2 Samuel 17:17-29; John 20:1-18; Psalm 119:129-136; Proverbs 26:20
NT: “On the first day of the week Mary Magdalene came to the tomb early, while it was still dark. She saw that the stone had been removed from the tomb. So she went running to Simon Peter and to the other disciple, the one Jesus loved, and said to them, “They’ve taken the Lord out of the tomb, and we don’t know where they’ve put him!” At that, Peter and the other disciple went out, heading for the tomb… The wrapping that had been on his head was not lying with the linen cloths but was folded up in a separate place by itself… But Mary stood outside the tomb, crying. As she was crying, she stooped to look into the tomb. She saw two angels in white sitting where Jesus’s body had been lying, one at the head and the other at the feet. They said to her, “Woman, why are you crying?” “Because they’ve taken away my Lord,” she told them, “and I don’t know where they’ve put him.” Having said this, she turned around and saw Jesus standing there, but she did not know it was Jesus. “Woman,” Jesus said to her, “why are you crying? Who is it that you’re seeking?” Supposing he was the gardener, she replied, “Sir, if you’ve carried him away, tell me where you’ve put him, and I will take him away.” Jesus said to her, “Mary.” Turning around, she said to him in Aramaic, “Rabboni!” — which means “Teacher.” “Don’t cling to me,” Jesus told her, “since I have not yet ascended to the Father. But go to my brothers and tell them that I am ascending to my Father and your Father, to my God and your God.”” (John 20:1-3, 7, 11-17 CSB)
Even though, multiple times, Jesus taught that He would rise again on the 3rd day, His disciples and followers were still blinded to that reality. Mary Magdalene, the first person to arrive at the empty tomb, instead of realizing that Jesus had risen, assumed that His body had been stolen. Peter and John, apparently didn’t know what to think… but they didn’t realize that He had risen either… even after seeing Jesus’ grave clothes neatly lying in place. Grave clothes were not a robe that could easily be removed. Grave clothes were strips of linen strips of cloth that were tightly wrapped around the dead body with spices in between the layers of cloth. If someone had stolen the body, they would have taken the body in the grave clothes… and if they had attempted to remove the grave clothes, it would have left a huge mess. The evidence clearly pointed that Jesus’ body was not stolen. Even after having angels appear to her, Mary was still convinced that Jesus’ body had been stolen. It wasn’t until Jesus spoke her name that her eyes were opened and she finally had the revelation that Jesus was alive.

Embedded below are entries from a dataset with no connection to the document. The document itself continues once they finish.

/-- ★★ **THE (2.134) LETTER FROM CUT CUBE ROWS**: for an unlocalized `N` with cut rows `M_χ∘N ≤ 1_S1_Sβe^{−δd}`, `M_χ∘∇_μ∘N, M_χ∘∇⁻_μ∘N ≤ 1_S1_Sβ₁e^{−δd}` and a partition function `h` whose
coefficients `∇*∇h, ∇h, ∇⁻h` are supported in `{χ = 1}` (`M_a = M_a∘M_χ`): `[Σ_μ∇*_μ∇_μ + W, M_h]∘N ≤ 1_S1_S·(|J|(c₂β + 2c₁β₁) + θ_W)e^{−δd}` — FILE 46 `hasMaj_commOp_lapOp_comp`'s conclusion verbatim.
[cite: Balaban1984PropagatorsII, (2.133)–(2.134) p.247 (shapes + mechanism)] -/
theorem hasMaj_commOp_lapOp_comp_of_cut {n : ℝ} {e : J → X ≃ X} {W N : (X → ℝ) →ₗ[ℝ] (X → ℝ)} {h χ : X → ℝ} {S : Set g.Site} {β β₁ c₁ c₂ θW δ : ℝ}
    (hc₁ : 0 ≤ c₁) (hc₂ : 0 ≤ c₂)
    (hh1 : ∀ μ x, |fgrad n (e μ) h x| ≤ c₁) (hh1b : ∀ μ x, |bgrad n (e μ) h x| ≤ c₁) (hh2 : ∀ μ x, |fgradAdj n (e μ) (fgrad n (e μ) h) x| ≤ c₂)
    (hs2 : ∀ μ, mulOp (fgradAdj n (e μ) (fgrad n (e μ) h)) ∘ₗ mulOp χ = mulOp (fgradAdj n (e μ) (fgrad n (e μ) h)))
    (hs1 : ∀ μ, mulOp (fgrad n (e μ) h) ∘ₗ mulOp χ = mulOp (fgrad n (e μ) h)) (hs1b : ∀ μ, mulOp (bgrad n (e μ) h) ∘ₗ mulOp χ = mulOp (bgrad n (e μ) h))
    (hGc : HasMaj (BlockNorm.ofBlocks g blk) (BlockNorm.ofBlocks g blk) (mulOp χ ∘ₗ N) (fun y y' => ind S y * ind S y' * (β * Real.exp (-(δ * g.dist y y')))))
    (hDc : ∀ μ, HasMaj (BlockNorm.ofBlocks g blk) (BlockNorm.ofBlocks g blk) (mulOp χ ∘ₗ (fgrad n (e μ) ∘ₗ N))
      (fun y y' => ind S y * ind S y' * (β₁ * Real.exp (-(δ * g.dist y y')))))
    (hDbc : ∀ μ, HasMaj (BlockNorm.ofBlocks g blk) (BlockNorm.ofBlocks g blk) (mulOp χ ∘ₗ (bgrad n (e μ) ∘ₗ N))
      (fun y y' => ind S y * ind S y' * (β₁ * Real.exp (-(δ * g.dist y y')))))
    (hW : HasMaj (BlockNorm.ofBlocks g blk) (BlockNorm.ofBlocks g blk) (commOp W h ∘ₗ N) (fun y y' => ind S y * ind S y' * (θW * Real.exp (-(δ * g.dist y y'))))) :
    HasMaj (BlockNorm.ofBlocks g blk) (BlockNorm.ofBlocks g blk) (commOp (lapOp n e W) h ∘ₗ N)
      (fun y y' => ind S y * ind S y' * ((Fintype.card J * (c₂ * β + 2 * (c₁ * β₁)) + θW) * Real.exp (-(δ * g.dist y y')))) := by
  -- insert the cut behind each coefficient
  have ins : ∀ (a : X → ℝ) (T : (X → ℝ) →ₗ[ℝ] (X → ℝ)), mulOp a ∘ₗ mulOp χ = mulOp a → mulOp a ∘ₗ T = mulOp a ∘ₗ (mulOp χ ∘ₗ T) := fun a T ha => by
    rw [← LinearMap.comp_assoc, ha]
  have hterm : ∀ μ, HasMaj (BlockNorm.ofBlocks g blk) (BlockNorm.ofBlocks g blk)
      (mulOp (fgradAdj n (e μ) (fgrad n (e μ) h)) ∘ₗ N - mulOp (fgrad n (e μ) h) ∘ₗ (fgrad n (e μ) ∘ₗ N) - mulOp (bgrad n (e μ) h) ∘ₗ (bgrad n (e μ) ∘ₗ N))
      (fun y y' => ind S y * ind S y' * ((c₂ * β + 2 * (c₁ * β₁)) * Real.exp (-(δ * g.dist y y')))) := fun μ => by
    rw [ins _ N (hs2 μ), ins _ (fgrad n (e μ) ∘ₗ N) (hs1 μ), ins _ (bgrad n (e μ) ∘ₗ N) (hs1b μ)]
    have t0 := hasMaj_mulOp_comp_loc blk hc₂ (hh2 μ) hGc
    have t1 := hasMaj_mulOp_comp_loc blk hc₁ (hh1 μ) (hDc μ)
    have t2 := hasMaj_mulOp_comp_loc blk hc₁ (hh1b μ) (hDbc μ)
    refine ((t0.sub t1).sub t2).mono fun y y' => le_of_eq ?_
    ring
  have hsum := hasMaj_fsum (b₁ := BlockNorm.ofBlocks g blk) (b₃ := BlockNorm.ofBlocks g blk) Finset.univ _ _ fun μ _ => hterm μ
  rw [commOp_lapOp_comp]
  refine (hsum.add hW).mono fun y y' => le_of_eq ?_
  simp only [Finset.sum_const, Finset.card_univ, nsmul_eq_mul]
  ring

/-- ★★ **THE INPUT-LOCALIZED ROW OF `Δ_loc + N_L` WITH A ONE-SIDED CUBE LETTER**: the two-sided local row `θ₁` (e.g. ★★ above), the nonlocal commutator letter `[N_L, M_h] ≤ c_K e^{−ρ₁d}`
(FILE 56) and the ONE-SIDED cube letter `N_□ ≤ 1_S(y′)·β′e^{−δd}` ⟹ `[Δ_loc + N_L, M_h]∘N_□ ≤ 1_S(y′)·(θ₁ + c_Kβ′c_r)·e^{−ρd}` (`0 ≤ ρ ≤ δ`, `ρ + σ ≤ ρ₁`).
[cite: Balaban1984PropagatorsI, (1.121) p.37, (1.128) p.38 (mechanism); Balaban1984PropagatorsII, (2.134) p.247 (shape)] -/
theorem hasMaj_commOp_comp_of_add_cut (htri : Triangle254 g) (hd : ∀ a b : g.Site, 0 ≤ g.dist a b) (hrow : RowSum g σ cr) {Δloc NL N : (X → ℝ) →ₗ[ℝ] (X → ℝ)} {h : X → ℝ}
    {S : Set g.Site} {θ₁ cK β' δ ρ ρ₁ : ℝ} (hθ₁ : 0 ≤ θ₁) (hcK : 0 ≤ cK) (hβ' : 0 ≤ β') (hρ : 0 ≤ ρ) (hρδ : ρ ≤ δ) (hρ₁ : ρ + σ ≤ ρ₁)
    (hKloc : HasMaj (BlockNorm.ofBlocks g blk) (BlockNorm.ofBlocks g blk) (commOp Δloc h ∘ₗ N) (fun y y' => ind S y * ind S y' * (θ₁ * Real.exp (-(δ * g.dist y y')))))
    (hKN : HasMaj (BlockNorm.ofBlocks g blk) (BlockNorm.ofBlocks g blk) (commOp NL h) (fun y y' => cK * Real.exp (-(ρ₁ * g.dist y y'))))
    (hN1 : HasMaj (BlockNorm.ofBlocks g blk) (BlockNorm.ofBlocks g blk) N (fun y y' => ind S y' * (β' * Real.exp (-(δ * g.dist y y'))))) :
    HasMaj (BlockNorm.ofBlocks g blk) (BlockNorm.ofBlocks g blk) (commOp (Δloc + NL) h ∘ₗ N) (fun y y' => ind S y' * ((θ₁ + cK * β' * cr) * Real.exp (-(ρ * g.dist y y')))) := by
  have t2 := hasMaj_comp_exp_in' blk htri hd hrow hcK hβ' hρ hρδ hρ₁ hKN hN1
  rw [commOp_add_left, LinearMap.add_comp]
  refine (hKloc.add t2).mono fun y y' => ?_
  have hexp : Real.exp (-(δ * g.dist y y')) ≤ Real.exp (-(ρ * g.dist y y')) := Real.exp_le_exp.2 (by nlinarith [hd y y'])
  have h1 : ind S y * ind S y' * (θ₁ * Real.exp (-(δ * g.dist y y'))) ≤ ind S y' * (θ₁ * Real.exp (-(ρ * g.dist y y'))) := by
    have hy := ind_le_one S y
    have h0 : 0 ≤ ind S y' * (θ₁ * Real.exp (-(ρ * g.dist y y'))) := mul_nonneg (ind_nonneg _ _) (mul_nonneg hθ₁ (Real.exp_nonneg _))
    calc ind S y * ind S y' * (θ₁ * Real.exp (-(δ * g.dist y y'))) ≤ ind S y * ind S y' * (θ₁ * Real.exp (-(ρ * g.dist y y'))) :=
          mul_le_mul_of_nonneg_left (mul_le_mul_of_nonneg_left hexp hθ₁) (mul_nonneg (ind_nonneg _ _) (ind_nonneg _ _))
      _ = ind S y * (ind S y' * (θ₁ * Real.exp (-(ρ * g.dist y y')))) := by ring
      _ ≤ 1 * (ind S y' * (θ₁ * Real.exp (-(ρ * g.dist y y')))) := mul_le_mul_of_nonneg_right hy h0
      _ = _ := one_mul _
  calc ind S y * ind S y' * (θ₁ * Real.exp (-(δ * g.dist y y'))) + ind S y' * (cK * β' * cr * Real.exp (-(ρ * g.dist y y')))
      ≤ ind S y' * (θ₁ * Real.exp (-(ρ * g.dist y y'))) + ind S y' * (cK * β' * cr * Real.exp (-(ρ * g.dist y y'))) := by linarith
    _ = _ := by ring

Psalms: “Your decrees are wondrous; therefore I obey them. The revelation of your words brings light and gives understanding to the inexperienced. I open my mouth and pant because I long for your commands. Turn to me and be gracious to me, as is your practice toward those who love your name. Make my steps steady through your promise; don’t let any sin dominate me. Redeem me from human oppression, and I will keep your precepts. Make your face shine on your servant, and teach me your statutes. My eyes pour out streams of tears because people do not follow your instruction.” (Psalms 119:129-136 CSB)
As I read the psalmist’s description of God’s word, it challenges me. He wrote that the decrees (testimonies) of God’s word that testify to Who He is were so wonderful that He was compelled to obey God’s laws. He then wrote that God’s words not only bring the revelation of God, but also bring light and understanding. So enthralled by God’s word was he, that he desperately longed for them like a thirsty man pants after water. He then ended this stanza by expressing the deep sadness that comes over him when people reject God’s words and don’t experience the wonder, revelation, light, and understanding that He experienced. Do I allow myself to stand in awe and wonder at the beauty of God’s word? Do I allow myself to be completely amazed time and time again at God as He reveals Himself by His word? Am I compelled to obey God’s word, will, and ways because of the life if gives me? Do I long desperately to be led by God’s word every day? Do I weep for those who choose to reject God’s word? I hope so… and to whatever degree that I don’t, I ask God (like the psalmist did) to be gracious to me like He always is for people who love His name.